WHAT YOU HAVE TO DO:
What you return must be every line from the beginning of the data through the line holding "perfection or a", unchanged.

INPUT RECORDS:
import Mathlib.Algebra.Group.Submonoid.Operations
import Literature.AlgebraicGeometry.Frobenioids.Monoids
import Literature.AlgebraicGeometry.Frobenioids.MonoidFunctors
import Literature.AlgebraicGeometry.Frobenioids.ElementaryFrobenioid
import Literature.AlgebraicGeometry.Frobenioids.MonoidRealification
import HarnessLib

/-!
# Frobenioids I, §0: transport of the monoid dictionary along isomorphisms of monoids

Mochizuki, *The geometry of Frobenioids I*, Kyushu J. Math. **62** (2008), §0 "Monoids", kurims
pp. 10–12 [cite: MochizukiFrdI2008, §0 pp.10-12].  Every notion of the §0 dictionary
(`Monoids.lean`: `≼`, primary elements, `Prime(M)`, the subsets `𝔭 ⊆ M` and submonoids `M_𝔭`,
sharp / integral / saturated / of characteristic type / perfect, (pre-)divisorial (Def. 1.1 (i)),
`Λ`-monoprime, bounded subsets, the completion `M ⊗ ℝ_{≥0}`) is invariant under an isomorphism of
monoids `e : N ≅ N'`.  The paper uses this tacitly whenever it identifies a perfect monoid with its
perfection or a monoid with an isomorphic copy (e.g. Def. 2.4 (i), p. 48: "one verifies immediately
that `M^pf`, `M^rlf` are also perf-factorial"); this file supplies the transport lemmas, used by the
proofs of those closing claims of Def. 2.4 (i).  Nothing here is specific to Frobenioids; no
statement of the paper is strengthened.  Multiplicative notation as in `Monoids.lean`.
-/

namespace Literature.AlgebraicGeometry.Frobenioids

open Function

universe u

variable {N N' : Type u} [CommMonoid N] [CommMonoid N']

/-! ### `≼`, primary elements and primes -/

/-- `≼` is preserved and reflected by isomorphisms. [cite: MochizukiFrdI2008, §0 p.12] -/
theorem precsim_map_iff (e : N ≃* N') {a b : N} : e a ≼ e b ↔ a ≼ b := by
  refine ⟨fun h => ?_, Precsim.map e.toMonoidHom⟩
  have h' := Precsim.map e.symm.toMonoidHom h
  simpa using h'

/-- Primary elements are preserved by isomorphisms. [cite: MochizukiFrdI2008, §0 p.12] -/
theorem IsPrimary.map_mulEquiv (e : N ≃* N') {a : N} (h : IsPrimary a) : IsPrimary (e a) := by
  refine ⟨fun h1 => h.1 (by simpa using congrArg e.symm h1), fun b hb hba => ?_⟩
  have hb' : e.symm b ≠ 1 := fun h1 => hb (by simpa using congrArg e h1)
  have hba' : e.symm b ≼ a := by
    rw [← precsim_map_iff e]
    simpa using hba
  simpa using (precsim_map_iff e).mpr (h.2 _ hb' hba')

/-- `a` is primary iff `e a` is. [cite: MochizukiFrdI2008, §0 p.12] -/
theorem isPrimary_map_iff (e : N ≃* N') {a : N} : IsPrimary (e a) ↔ IsPrimary a :=
  ⟨fun h => by simpa using h.map_mulEquiv e.symm, fun h => h.map_mulEquiv e⟩

namespace Primes

/-- The map `Prime(N) → Prime(N')` induced by an isomorphism `e : N ≅ N'`.
[cite: MochizukiFrdI2008, §0 p.12] -/
def congrFun (e : N ≃* N') : Primes N → Primes N' :=
  Quotient.map (fun a => ⟨e a, a.2.map_mulEquiv e⟩) fun _ _ h => Precsim.map e.toMonoidHom h

/-- `congrFun e` on the class of a primary element. [cite: MochizukiFrdI2008, §0 p.12] -/
theorem congrFun_mk (e : N ≃* N') (a : N) (h : IsPrimary a) :
    congrFun e (Quotient.mk (primarySetoid N) ⟨a, h⟩) =
      Quotient.mk (primarySetoid N') ⟨e a, h.map_mulEquiv e⟩ := rfl

/-- `congrFun e.symm` is a left inverse of `congrFun e`. [cite: MochizukiFrdI2008, §0 p.12] -/
theorem congrFun_symm_congrFun (e : N ≃* N') (𝔭 : Primes N) :
    congrFun e.symm (congrFun e 𝔭) = 𝔭 := by
  induction 𝔭 using Quotient.inductionOn with
  | h a =>
    rw [congrFun_mk, congrFun_mk]
    exact congrArg (Quotient.mk (primarySetoid N)) (Subtype.ext (e.symm_apply_apply a.1))

/-- **`Prime(N) ≅ Prime(N')`** for an isomorphism `e : N ≅ N'` of monoids.
[cite: MochizukiFrdI2008, §0 p.12] -/
def congr (e : N ≃* N') : Primes N ≃ Primes N' where
  toFun := congrFun e
  invFun := congrFun e.symm
  left_inv := congrFun_symm_congrFun e
  right_inv 𝔭' := by simpa using congrFun_symm_congrFun e.symm 𝔭'

/-- `congr e` on the class of a primary element. [cite: MochizukiFrdI2008, §0 p.12] -/
theorem congr_mk (e : N ≃* N') (a : N) (h : IsPrimary a) (h' : IsPrimary (e a)) :
    congr e (Quotient.mk (primarySetoid N) ⟨a, h⟩) = Quotient.mk (primarySetoid N') ⟨e a, h'⟩ := rfl

/-- `(congr e)⁻¹ = congr e⁻¹`. [cite: MochizukiFrdI2008, §0 p.12] -/
@[simp] theorem congr_symm (e : N ≃* N') : (congr e).symm = congr e.symm := rfl

/-- `congr e⁻¹ (congr e 𝔭) = 𝔭`. [cite: MochizukiFrdI2008, §0 p.12] -/
@[simp] theorem congr_symm_apply_congr (e : N ≃* N') (𝔭 : Primes N) :
    congr e.symm (congr e 𝔭) = 𝔭 := congrFun_symm_congrFun e 𝔭

/-- `congr e (congr e⁻¹ 𝔭') = 𝔭'`. [cite: MochizukiFrdI2008, §0 p.12] -/
@[simp] theorem congr_apply_congr_symm (e : N ≃* N') (𝔭' : Primes N') :
    congr e (congr e.symm 𝔭') = 𝔭' := (congr e).apply_symm_apply 𝔭'

/-- The subset of the transported prime is the image of the subset: `(e 𝔭) = e(𝔭) ⊆ N'`.
[cite: MochizukiFrdI2008, §0 p.12] -/
theorem mem_carrier_congr_iff (e : N ≃* N') (𝔭 : Primes N) (x' : N') :
    x' ∈ (congr e 𝔭).carrier ↔ e.symm x' ∈ 𝔭.carrier := by
  constructor
  · rintro ⟨h', h𝔭⟩
    refine ⟨h'.map_mulEquiv e.symm, ?_⟩
    have := congrArg (congr e.symm) h𝔭
    rw [congr_symm_apply_congr] at this
    rw [← this]
    rfl
  · rintro ⟨h, h𝔭⟩
    refine ⟨by simpa using h.map_mulEquiv e, ?_⟩
    rw [← h𝔭, congr_mk e _ h (by simpa using h.map_mulEquiv e)]
    exact congrArg (Quotient.mk (primarySetoid N')) (Subtype.ext (e.apply_symm_apply x').symm)

/-- `(congr e 𝔭).carrier = e '' 𝔭.carrier`. [cite: MochizukiFrdI2008, §0 p.12] -/
theorem carrier_congr (e : N ≃* N') (𝔭 : Primes N) : (congr e 𝔭).carrier = e '' 𝔭.carrier := by
  ext x'
  rw [mem_carrier_congr_iff]
  constructor
  · intro h
    exact ⟨e.symm x', h, e.apply_symm_apply x'⟩
  · rintro ⟨x, hx, rfl⟩
    rw [e.symm_apply_apply]
    exact hx

/-- `N'_{e 𝔭} = e(N_𝔭)`: the submonoid generated by the transported prime is the image submonoid.
[cite: MochizukiFrdI2008, §0 p.12] -/
theorem submonoid_congr (e : N ≃* N') (𝔭 : Primes N) :
    (congr e 𝔭).submonoid = 𝔭.submonoid.map (e : N →* N') := by
  rw [Primes.submonoid, Primes.submonoid, MonoidHom.map_mclosure, carrier_congr]
  rfl

/-- Membership in `N'_{e 𝔭}`. [cite: MochizukiFrdI2008, §0 p.12] -/
theorem mem_submonoid_congr_iff (e : N ≃* N') (𝔭 : Primes N) (x' : N') :
    x' ∈ (congr e 𝔭).submonoid ↔ e.symm x' ∈ 𝔭.submonoid := by
  rw [submonoid_congr, Submonoid.mem_map]
  constructor
  · rintro ⟨x, hx, rfl⟩
    simpa using hx
  · intro h
    exact ⟨e.symm x', h, by simp⟩

/-- **`N_𝔭 ≅ N'_{𝔭'}`** for `𝔭' = e(𝔭)`: the restriction of `e` (stated with an equation `h` so that
no transport of the index is needed downstream). [cite: MochizukiFrdI2008, §0 p.12] -/
def submonoidCongr (e : N ≃* N') (𝔭 : Primes N) (𝔭' : Primes N') (h : congr e 𝔭 = 𝔭') :
    ↥𝔭.submonoid ≃* ↥𝔭'.submonoid where
  toFun x := ⟨e x, by rw [← h, mem_submonoid_congr_iff, e.symm_apply_apply]; exact x.2⟩
  invFun y := ⟨e.symm y, by rw [← mem_submonoid_congr_iff, h]; exact y.2⟩
  left_inv x := Subtype.ext (e.symm_apply_apply x.1)
  right_inv y := Subtype.ext (e.apply_symm_apply y.1)
  map_mul' x y := Subtype.ext (map_mul e x.1 y.1)

/-- `submonoidCongr` acts by `e` on underlying elements. [cite: MochizukiFrdI2008, §0 p.12] -/
@[simp] theorem coe_submonoidCongr_apply (e : N ≃* N') (𝔭 : Primes N) (𝔭' : Primes N')
    (h : congr e 𝔭 = 𝔭') (x : ↥𝔭.submonoid) : (submonoidCongr e 𝔭 𝔭' h x : N') = e x := rfl

/-- The inverse of `submonoidCongr` acts by `e⁻¹`. [cite: MochizukiFrdI2008, §0 p.12] -/
@[simp] theorem coe_submonoidCongr_symm_apply (e : N ≃* N') (𝔭 : Primes N) (𝔭' : Primes N')
    (h : congr e 𝔭 = 𝔭') (y : ↥𝔭'.submonoid) :
    ((submonoidCongr e 𝔭 𝔭' h).symm y : N) = e.symm y := rfl

end Primes

/-! ### The basic predicates -/

/-- Sharpness is invariant under isomorphism. [cite: MochizukiFrdI2008, §0 p.11] -/
theorem IsSharp.of_mulEquiv (e : N ≃* N') (h : IsSharp N) : IsSharp N' :=
  ⟨fun a ha => by simpa using congrArg e (h.1 (e.symm a) (by simpa using ha.map e.symm))⟩

/-- Torsion-freeness is invariant under isomorphism. [cite: MochizukiFrdI2008, §0 p.11] -/
theorem IsTorsionFree.of_mulEquiv (e : N ≃* N') (h : IsTorsionFree N) : IsTorsionFree N' :=
  ⟨fun a n hn han => by
    have := h.1 (e.symm a) n hn (by rw [← map_pow, han, map_one])
    simpa using congrArg e this⟩

/-- Integrality (= cancellativity) is invariant under isomorphism. [cite: MochizukiFrdI2008, §0 p.11] -/
theorem IsIntegral.of_mulEquiv (e : N ≃* N') (h : IsIntegral N) : IsIntegral N' := by
  rw [isIntegral_iff_isCancelMul] at h ⊢
  haveI := h
  haveI : IsLeftCancelMul N' := ⟨fun a b c habc => by
    have : e.symm a * e.symm b = e.symm a * e.symm c := by
      rw [← map_mul, ← map_mul]
      exact congrArg e.symm habc
    simpa using congrArg e (mul_left_cancel this)⟩
  exact CommMagma.IsLeftCancelMul.toIsCancelMul _

/-- Saturatedness is invariant under isomorphism (via the functoriality of `M^gp`).
[cite: MochizukiFrdI2008, §0 p.11] -/
theorem IsSaturated.of_mulEquiv (e : N ≃* N') (h : IsSaturated N) : IsSaturated N' := by
  refine ⟨fun x n hn ⟨m', hx⟩ => ?_⟩
  -- pull back along `gpMap e⁻¹`, saturate in `N`, push forward along `gpMap e`
  have hback : (gpMap (e.symm : N' →* N) x) ^ n ∈ Set.range (Algebra.GrothendieckGroup.of (M := N)) :=
    ⟨e.symm m', by rw [← map_pow, ← hx, gpMap_of]; rfl⟩
  obtain ⟨m, hm⟩ := h.1 _ n hn hback
  refine ⟨e m, ?_⟩
  have hcomp : (gpMap (e : N →* N')).comp (gpMap (e.symm : N' →* N)) = MonoidHom.id _ := by
    rw [← gpMap_comp, show (e : N →* N').comp (e.symm : N' →* N) = MonoidHom.id N' from
      MonoidHom.ext fun y => e.apply_symm_apply y, gpMap_id]
  have hx' : gpMap (e : N →* N') (gpMap (e.symm : N' →* N) x) = x :=
    DFunLike.congr_fun hcomp x
  rw [← hx', ← hm, gpMap_of]
  rfl

/-- Being of characteristic type is invariant under isomorphism. [cite: MochizukiFrdI2008, §0 p.11] -/
theorem IsOfCharType.of_mulEquiv (e : N ≃* N') (h : IsOfCharType N) : IsOfCharType N' :=
  ⟨fun u a hua => by
    have h1 := h.1 (Units.map (e.symm : N' →* N) u) (e.symm a) (by
      rw [Units.coe_map, MonoidHom.coe_coe, ← map_mul, hua])
    ext
    have h2 := congrArg (fun v : Nˣ => e (v : N)) h1
    simpa using h2⟩

/-- Perfectness is invariant under isomorphism. [cite: MochizukiFrdI2008, §0 p.11] -/
theorem IsPerfect.of_mulEquiv (e : N ≃* N') (h : IsPerfect N) : IsPerfect N' :=
  ⟨fun n hn => by
    have hcomm : (fun a : N' => a ^ n) = e ∘ (fun a : N => a ^ n) ∘ e.symm := by
      funext a
      simp [map_pow]
    rw [hcomm]
    exact e.bijective.comp ((h.1 n hn).comp e.symm.bijective)⟩

/-- Pre-divisoriality (Def. 1.1 (i)) is invariant under isomorphism. [cite: MochizukiFrdI2008, Def. 1.1(i) p.19] -/
theorem IsPreDivisorial.of_mulEquiv (e : N ≃* N') (h : IsPreDivisorial N) : IsPreDivisorial N' where
  isIntegral := h.isIntegral.of_mulEquiv e
  isSaturated := h.isSaturated.of_mulEquiv e
  isOfCharType := h.isOfCharType.of_mulEquiv e

/-- Divisoriality (Def. 1.1 (i)) is invariant under isomorphism. [cite: MochizukiFrdI2008, Def. 1.1(i) p.19] -/
theorem IsDivisorial.of_mulEquiv (e : N ≃* N') (h : IsDivisorial N) : IsDivisorial N' where
  isPreDivisorial := h.isPreDivisorial.of_mulEquiv e
  isSharp := h.isSharp.of_mulEquiv e

/-- `ℤ`-monoprimality is invariant under isomorphism. [cite: MochizukiFrdI2008, §0 p.10] -/
theorem IsZMonoprime.of_mulEquiv (e : N ≃* N') (h : IsZMonoprime N) : IsZMonoprime N' := by
  obtain ⟨⟨f⟩⟩ := h
  exact ⟨⟨e.symm.trans f⟩⟩

/-- `ℚ`-monoprimality is invariant under isomorphism. [cite: MochizukiFrdI2008, §0 p.10] -/
theorem IsQMonoprime.of_mulEquiv (e : N ≃* N') (h : IsQMonoprime N) : IsQMonoprime N' := by
  obtain ⟨⟨f⟩⟩ := h
  exact ⟨⟨e.symm.trans f⟩⟩

/-- `ℝ`-monoprimality is invariant under isomorphism. [cite: MochizukiFrdI2008, §0 p.10] -/
theorem IsRMonoprime.of_mulEquiv (e : N ≃* N') (h : IsRMonoprime N) : IsRMonoprime N' := by
  obtain ⟨⟨f⟩⟩ := h
  exact ⟨⟨e.symm.trans f⟩⟩

/-- Monoprimality is invariant under isomorphism. [cite: MochizukiFrdI2008, §0 p.10] -/
theorem IsMonoprime.of_mulEquiv (e : N ≃* N') (h : IsMonoprime N) : IsMonoprime N' := by
  cases h with
  | ofZ h => exact IsMonoprime.ofZ (h.of_mulEquiv e)
  | ofQ h => exact IsMonoprime.ofQ (h.of_mulEquiv e)
  | ofR h => exact IsMonoprime.ofR (h.of_mulEquiv e)

/-! ### Bounded subsets -/

/-- `e(S)` is bounded by `e b` iff `S` is bounded by `b`. [cite: MochizukiFrdI2008, §0 p.12] -/
theorem isBoundedBy_image_iff (e : N ≃* N') (S : Set N) (b : N) :
    IsBoundedBy (e '' S) (e b) ↔ IsBoundedBy S b := by
  constructor
  · intro h a ha
    have := h (e a) ⟨a, ha, rfl⟩
    rwa [map_dvd_iff] at this
  · rintro h _ ⟨a, ha, rfl⟩
    exact (map_dvd_iff e).mpr (h a ha)

/-- `e(S)` is bounded by `b'` iff `S` is bounded by `e⁻¹ b'`. [cite: MochizukiFrdI2008, §0 p.12] -/
theorem isBoundedBy_image_iff' (e : N ≃* N') (S : Set N) (b' : N') :
    IsBoundedBy (e '' S) b' ↔ IsBoundedBy S (e.symm b') := by
  rw [← isBoundedBy_image_iff e S (e.symm b'), e.apply_symm_apply]

/-! ### The completion `M ⊗ ℝ_{≥0}` -/

/-- `N^∨ ≅ N'^∨` induced by `e : N ≅ N'` (precomposition with `e⁻¹`). [cite: MochizukiFrdI2008, §0 p.10] -/
def RDual.congr (e : N ≃* N') : RDual N ≃* RDual N' := e.monoidHomCongrLeft

/-- `RDual.congr e f = f ∘ e⁻¹`. [cite: MochizukiFrdI2008, §0 p.10] -/
@[simp] theorem RDual.congr_apply (e : N ≃* N') (f : RDual N) (x' : N') :
    RDual.congr e f x' = f (e.symm x') := rfl

/-- **`N ⊗ ℝ_{≥0} ≅ N' ⊗ ℝ_{≥0}`** induced by `e : N ≅ N'` (double transpose).
[cite: MochizukiFrdI2008, §0 p.10] -/
def Realification.congr (e : N ≃* N') : Realification N ≃* Realification N' :=
  RDual.congr (RDual.congr e)

/-- `Realification.congr e s f' = s (f' ∘ e)`. [cite: MochizukiFrdI2008, §0 p.10] -/
theorem Realification.congr_apply (e : N ≃* N') (s : Realification N) (f' : RDual N') :
    (show RDual N' →* Multiplicative NNReal from Realification.congr e s) f' =
      (show RDual N →* Multiplicative NNReal from s) ((RDual.congr e).symm f') := rfl

/-- `Realification.congr e` is `Realification.map e` (as a function). [cite: MochizukiFrdI2008, §0 p.10] -/
theorem Realification.congr_apply_eq_map (e : N ≃* N') (s : Realification N) :
    Realification.congr e s = Realification.map (e : N →* N') s := by
  apply MonoidHom.ext
  intro f'
  rw [Realification.congr_apply]
  show (show RDual N →* Multiplicative NNReal from s) _ =
    (show RDual N →* Multiplicative NNReal from s) _
  congr 1

/-- Naturality: `Realification.congr e (of a) = of (e a)`. [cite: MochizukiFrdI2008, §0 p.10] -/
@[simp] theorem Realification.congr_of (e : N ≃* N') (a : N) :
    Realification.congr e (Realification.of N a) = Realification.of N' (e a) := by
  rw [Realification.congr_apply_eq_map, Realification.map_of, MonoidHom.coe_coe]

/-- `(Realification.congr e)⁻¹ = Realification.congr e⁻¹`. [cite: MochizukiFrdI2008, §0 p.10] -/
theorem Realification.congr_symm (e : N ≃* N') :
    (Realification.congr e).symm = Realification.congr e.symm := rfl

/-- The image of a set under `Realification.congr e` composed with `of` is the image under `of ∘ e`.
[cite: MochizukiFrdI2008, §0 p.10] -/
theorem Realification.congr_image_of (e : N ≃* N') (S : Set N) :
    Realification.congr e '' (Realification.of N '' S) = Realification.of N' '' (e '' S) := by
  rw [Set.image_image, Set.image_image]
  exact Set.image_congr fun a _ => Realification.congr_of e a

end Literature.AlgebraicGeometry.Frobenioids
/-
Origin: expansion seat `planner-pub-hodgecm-pv09-g5-0`, handover #3 2026-08-18T09:23:54Z (`HOME/pub-hodgecm-pv09-g5/lean/Pv09g5/GenuineHeadlineBase.lean`, md5 ba7a8601, 261 lines);
landed by the gen-7 packager in gate run 27 as `HodgeCM/PerL34/GenuineHeadlineBase.lean` (import ^import Pv[0-9]+g[0-9]+\.→import HodgeCM.PerL34. ×2).
-/
/-
Copyright: HodgeCM publication cell (pub-hodgecm), DAG node N31 (seam S3, PerL v5 Lemma 4.2(b)) — the S3 headline
for the GENUINE unitary torus with coefficient field `L⁺` = print's `L_0 := L ∩ ℝ` (tex l. 47), to the letter of tex
l. 610 "`\U(W_i)(L_{0,v})` is compact unless `v` splits in `L`, where it is `L_{0,v}^\times`", and
the D4 (b) dictionary in print shape.  Prover seat pub-hodgecm-pv09-g5 (DAG-node prover #09, generation 5; lineage
pv09 → g2 → g3 → g4 → g5), file #3 (HANDOVER #3).  Released under the package licence.

WIP imports: `Pv09g5.GenuineIntertwiner` ↦ `HodgeCM.PerL34.GenuineIntertwiner` (this seat, HANDOVER #2, run 27/28);
`Pv07g3.LocTorusSplitBase` ↦ `HodgeCM.PerL34.LocTorusSplitBase` (pv07-g3 HANDOVER #3, run 27/28); tree
`HodgeCM.PerL34.IdentificationEnd` (pv13-g3, run 26).  Complete proofs, no new axioms, nothing cited.
-/
import Summits.HodgeConjecture.HodgeCM.PerL34.GenuineIntertwiner
import Summits.HodgeConjecture.HodgeCM.PerL34.LocTorusSplitBase_2
import Summits.HodgeConjecture.HodgeCM.PerL34.IdentificationEnd

/-!
# The S3 headline for `U(1)_{L/L⁺}(𝔸_{L⁺})` over the BASE completions `L⁺_v`

`GenuineHeadline` (#1) / `GenuineIntertwiner` (#2) state the S3 headline for the genuine torus of a CM field `L`
with the split local groups read in `L_w` (`w` the chosen place over `v`; `Genuine.splitTriv v : U(1)_v ≃ₜ* L_wˣ`),
i.e. with coefficient field `L₀ := L`.  Print (PerL v5 tex l. 610) writes "`\U(W_i)(L_{0,v})` … where it is
`L_{0,v}^\times`" with `L_0 := L ∩ ℝ` (l. 47) `= L⁺`: the coefficient field is the BASE field.  pv07-g3's `LocTorusSplitBase` (residual (d2′)) supplies, at a split
place, the identification of completions `L⁺_v = L_w` (`e = f = 1`) and the chart
`splitEquivBaseCM : U(1)_v ≃ₜ* (L⁺_v)ˣ` carrying the level onto `𝒪_vˣ = {‖·‖ = 1}`.

This file feeds that chart into pv09-g4's model headline with `L₀ := L⁺`, `w := Genuine.basePlaceOf`
(`inr v ↦ v`), the valuation data `ord_v`, `ϖ_v`, `ϖ^F_v` DERIVED from the chart (pv13-g3 `IdentificationEnd`:
`ordOfIdent`, `unifOfIdent`, tree `Adic.exists_isUniformizer`), and the dictionary in the intertwiner shape of #2
(tree `SplitShells.coeff_zpow_of_intertwiner` / `coeffS_of_intertwiner`).

**Result** `PureTensor.exists_compactDomain_thetaLift_ne_zero_genuine_base`: the conclusion of #1 verbatim, from
representation-side binders typed over the base completions: `ν_v : (L⁺_v)ˣ →* U(1)` (unramified at split
`v ∉ S`), isometric intertwiners `VU_v / VS_v : L²((L⁺_v)³) →ₗᵢ Sp` along `Genuine.baseTriv v : U(1)_v ≃ₜ* (L⁺_v)ˣ`,
the ball / scalar choice `x₀ r a` on `S`, isotypy `hiso` at the non-split places of `S`; plus `hS` and the
instance binders (now on the completions of `L⁺`).  NO identification datum remains.

Nothing is cited; PerL v5 ll. 600–640 is the USE of this statement.
-/

set_option autoImplicit false

noncomputable section

open MeasureTheory MeasureTheory.Measure Set Metric Function Complex ComplexConjugate Topology
open scoped RestrictedProduct InnerProductSpace NNReal ENNReal

/-! ## §1  Base place data of the genuine torus -/

namespace HodgeCM.PerL34.IdelicTorusModel

namespace Genuine

open IdelePlaces RestrictedRegroup RestrictedCutout NumberField IsDedekindDomain Sum
open HodgeCM.PerL34.LocalFactors.DilationModel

REPLY:
import Mathlib.Algebra.Group.Submonoid.Operations
import Literature.AlgebraicGeometry.Frobenioids.Monoids
import Literature.AlgebraicGeometry.Frobenioids.MonoidFunctors
import Literature.AlgebraicGeometry.Frobenioids.ElementaryFrobenioid
import Literature.AlgebraicGeometry.Frobenioids.MonoidRealification
import HarnessLib

/-!
# Frobenioids I, §0: transport of the monoid dictionary along isomorphisms of monoids

Mochizuki, *The geometry of Frobenioids I*, Kyushu J. Math. **62** (2008), §0 "Monoids", kurims
pp. 10–12 [cite: MochizukiFrdI2008, §0 pp.10-12].  Every notion of the §0 dictionary
(`Monoids.lean`: `≼`, primary elements, `Prime(M)`, the subsets `𝔭 ⊆ M` and submonoids `M_𝔭`,
sharp / integral / saturated / of characteristic type / perfect, (pre-)divisorial (Def. 1.1 (i)),
`Λ`-monoprime, bounded subsets, the completion `M ⊗ ℝ_{≥0}`) is invariant under an isomorphism of
monoids `e : N ≅ N'`.  The paper uses this tacitly whenever it identifies a perfect monoid with its
perfection or a monoid with an isomorphic copy (e.g. Def. 2.4 (i), p. 48: "one verifies immediately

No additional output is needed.